前にも述べた通り、このプログラムを動かす際に任意にr1,r2,r3を固定する必要があります。
ここでは例として
r1 = 10
r2 = 7
r3 = 5
としました。
またth1を動かしていくのですが、th1を動かすための3つの条件(初期値、終了値、刻み幅)を指定しなければなりません。
ここでは例として
初期値 = 0
終了値 = 20π
刻み幅 = 0.1
としました。
以上をMathematicaで記述すると下記のようになります。
[mm]
Table[q[10,7,5,th1],{th1,0,20Pi,0.1}]
[/mm]
これを実行すると指定した条件でth1を動かした時の点Qの座標がリスト化されます。
最後に上で求めた座標を繋ぎ合わせます。
[mm]
Show[Graphics[Line[Table[q[10,7,5,th1],{th1,0,20Pi,0.1}]]]]
[/mm]
Line関数で点と点を繋ぎ、
Graphics関数で2Dグラフィックスを作成、
Show関数で表示させる
という流れになっています。
r1=10, r2=7, r3=5
これがr1=10,r2=7,r3=5と固定し、θ1を0から20πまで動かした時のスピログラフです。
とても美しい幾何学模様ですね。
おまけ
最後にスピログラフを簡単に書くためにMathematicaで独自関数を定義しちゃいましょう。
"spiro[ ]" という関数名にします。
(th1の条件は上と全く一緒です。

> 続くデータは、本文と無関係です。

import Mathlib
import HarnessLib
import Summits.HubbardSuperconductivity.HubbardSuperconductivity.Theorems.KLProgrammeKLRegimeVolumeLimitV12SrcTowerConsumersW
import Summits.HubbardSuperconductivity.HubbardSuperconductivity.Theorems.KLProgrammeKLRegimeVolumeLimitV12SrcTowerConsumersWA
import Summits.HubbardSuperconductivity.HubbardSuperconductivity.Theorems.KLProgrammeKLRegimeVolumeLimitV12SrcUVWOfHE1FreeA
import Summits.HubbardSuperconductivity.HubbardSuperconductivity.Theorems.KLProgrammeKLRegimeVolumeLimitFlowFramesV17F3
import Summits.HubbardSuperconductivity.HubbardSuperconductivity.Theses.KLProgramme

/-!
# Route `KLProgramme` — crux K3, VL child `KLRegimeVolumeLimitV17F3` (stmt-HubbardSuperconductivity-23356), cure of LR13′/LR14, step C4:
# THE CHILD BY NAME FROM THE TWO ATOMS OF v12W-9 — the RE-TYPED `HE1free′` (degree-2 law at `ε_{n_β+1}`, cure (c1) of «(VL)-HE1-LEVEL0-DEG2») and the
# tower-bound (K5′) atom `HOscT′`; the UV levels are `srcUVW_of_HE1free' HE1free′` (seat hubbard-kl-k3c4-p1 g20; `--supports` 23356; Theses-importing closer)

`…SrcTowerProducerFH.srcProfilesHF_of_atomsTH` (token #24-W at every level, history-bound) ∘ `…V12SrcTowerConsumersW` (both consumers re-keyed to the windowed
currency) ∘ `…FlowFramesV17F3.volumeLimitTextV17F3_of_framedNestedFlowText`.

* **`KLRegimeVolumeLimitV17F3_of_atomsWHA (HE1free′) (HOscT′)`** — `…Theses.KLProgramme.KLRegimeVolumeLimitV17F3` BY NAME.

Composition only; nothing asserts the atoms, K3 or superconductivity. [cite: BenfattoGiulianiMastropietro2006, §2.7–§2.9, §3]
-/

noncomputable section

open Finset Filter Topology Complex Literature.MathematicalPhysics.QuantumLattice Literature.Probability.LatticeModels GrassmannAlgebra
open Summit.HubbardSuperconductivity.HubbardSuperconductivity.Theorems.EngineV8
open Summit.HubbardSuperconductivity.HubbardSuperconductivity.Theorems.KLProgrammeLegKernels
open Summit.HubbardSuperconductivity.HubbardSuperconductivity.Theorems.KLRegimeSplit
open Summit.HubbardSuperconductivity.HubbardSuperconductivity.Theorems.TwoPointAssembly
open Summit.HubbardSuperconductivity.HubbardSuperconductivity.Theorems.TwoVolumeDefect
open Summit.HubbardSuperconductivity.HubbardSuperconductivity.Theorems.TwoVolumeSource
open Summit.HubbardSuperconductivity.HubbardSuperconductivity.Theorems.TorusFourierL2

set_option linter.dupNamespace false -- summit = problem name (single-conjunct summit), D-0017

namespace Summit.HubbardSuperconductivity.HubbardSuperconductivity.Theorems.TwoVolumeSource

/-- **THE CHILD `…Theses.KLProgramme.KLRegimeVolumeLimitV17F3` FROM THE THREE ATOMS OF v12W-7** — `stub_vl_HE1free`'s text, the tower-bound (K5′) export with
an existential constant `HOscT′` (= the conclusion of p2 g25's `…VolumeLimitHOscTOfChildren.hoscTAtom_of_children`), the UV levels in the WINDOWED currency, asked
under the top history, the (K5′) clauses and `Z ≠ 0` (`HUVWH`): producer `srcProfilesHF_of_atomsTH` at `F := srcWindowFamily`, data consumer `vl_towerDataW_WF2_of_HE1free_srcHW`, truncated closer `vl_nestedFramed_of_towerDataTSW_srcHW`,
re-keyed text `volumeLimitTextV17F3_of_framedNestedFlowText`. [cite: BenfattoGiulianiMastropietro2006, §2.7-§2.9, §3] -/
theorem KLRegimeVolumeLimitV17F3_of_atomsWHA
    (HE1free : (∀ (P : SplitConsts) (R : RenConsts), P.WF → R.WF2 →
      ∃ Q₁ : EngConsts, 0 ≤ Q₁.CE ∧ ∃ C₀ : ℝ, 0 ≤ C₀ ∧
        ∃ c₇ : ℝ, 0 < c₇ ∧ ∀ c : ℝ, 0 < c → c ≤ c₇ → ∃ U₇ : ℝ, 0 < U₇ ∧
          ∀ μ ∈ klWindowC, ∀ U : ℝ, 0 < U → U ≤ U₇ → ∀ β : ℝ, klBetaMin ≤ β → β ≤ Real.exp (c / U ^ 2) →
            ∃ S₀ : ℕ → ℕ → ℝ, (∀ j m, 0 ≤ S₀ j m) ∧ (∀ j, j ≤ nScales β → ∀ m, 2 ≤ m → S₀ j (2 * m) ≤ C₀ * klWtBudget P Q₁ U (j + 1) (2 * m)) ∧
            (∀ j, j ≤ nScales β → S₀ j 2 ≤ C₀ * Q₁.CE * epsCoupling P U (nScales β + 1) * ((4 : ℝ) ^ (j + 1))⁻¹) ∧
            ∃ L₂ : ℕ, ∃ M₂ : ℕ → ℕ, ∀ (L M : ℕ) [NeZero L] [NeZero M], L₂ ≤ L → M₂ L ≤ M →
              (∀ k, k ≤ nScales β → hubbardEffPartitionFnCT L M β U μ 0 (klFlowFrameU L M β U μ (nScales β + 1)) (klScale klE0 (k + 1)) ≠ 0) ∧
              (∀ j, j ≤ nScales β → ∀ (m : ℕ) (q : Fin m) (w : SpaceTimeIdx L M × SectorLeg (sectorCount j)),
                klWtPinnedSumAt L M β μ (klFlowFrameU L M β U μ (nScales β + 1)) j j m (klEffectiveAction L M β U μ (klFlowFrameU L M β U μ (nScales β + 1)) klE0 (j + 1)) q w ≤ S₀ j m)))
    (HOscT' : (∀ (G : GeoConsts) (P : SplitConsts) (Q : EngConsts) (R : RenConsts), P.WF → R.WF2 →
      ∃ c'' : ℝ, 0 ≤ c'' ∧ ∃ c₇ : ℝ, 0 < c₇ ∧ ∀ c : ℝ, 0 < c → c ≤ c₇ → ∃ U₇ : ℝ, 0 < U₇ ∧
        ∀ μ ∈ klWindowC, ∀ U : ℝ, 0 < U → U ≤ U₇ → ∀ β : ℝ, klBetaMin ≤ β → β ≤ Real.exp (c / U ^ 2) →
          ∀ (K : TrigPolyC4v) (Lstar : ℕ) (Mstar : ℕ → ℕ), TowerP klPredsV17F2 G P Q R β U μ K Lstar Mstar →
          ∃ L₂ : ℕ, ∃ M₂ : ℕ → ℕ, ∀ (L M : ℕ) [NeZero L] [NeZero M], L₂ ≤ L → M₂ L ≤ M →
            ∀ m : ℕ, 1 ≤ m → m < nScales β + 1 → FlowPieceOscAt L M c'' β U μ m)) :
    Summit.HubbardSuperconductivity.HubbardSuperconductivity.Theses.KLProgramme.KLRegimeVolumeLimitV17F3 :=
  volumeLimitTextV17F3_of_framedNestedFlowText
    (vl_nestedFramed_of_towerDataTSW_srcHW (srcProfilesHF_of_atomsTHA HE1free HOscT' srcWindowFamily (srcUVW_of_HE1free' HE1free))
      (vl_towerDataW_WF2_of_HE1free_srcHWA HE1free (srcProfilesHF_of_atomsTHA HE1free HOscT' srcWindowFamily (srcUVW_of_HE1free' HE1free))))

end Summit.HubbardSuperconductivity.HubbardSuperconductivity.Theorems.TwoVolumeSource

end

もちろん変更も可能)
[mm]
spiro[r1_,r2_,r3_]:=Show[Graphics[Line[
Table[{(r1-r2)Cos[th1]+r3*Cos[(1-r1/r2)th1],
(r1-r2)Sin[th1]+r3*Sin[(1-r1/r2)th1]},
{th1,0,20Pi,0.1}]]]]
[/mm]
これを一度実行するだけでこれ以降は "sprio[1,2,3]" と打つだけでr1=1,r2=2,r3=3のスピログラフが描けちゃいます。
r1=8, r2=3, r3=2
r1=60, r2=1, r3=90
r1=100, r2=6, r3=80
r1=5, r2=7, r3=6
まとめ
幾何学模様は不思議だらけですよね。
同じ数式から刺々しいモノが出たり、丸っこいモノが出たりします。
3変数r1,r2,r3の組み合わせは無限通り、スピログラフの形も無限通り。
と思って3変数をなんども変えて実行してたのですが、
3つの数値を思いっきり変えたとしても似た図形が生成されることがありました。
様々な図形を表示させたい場合は
(すごく当たり前ですけど)3つの数値、というよりは3つの数値の比が大事でした。
少しでも興味を持っていただけたら幸いです。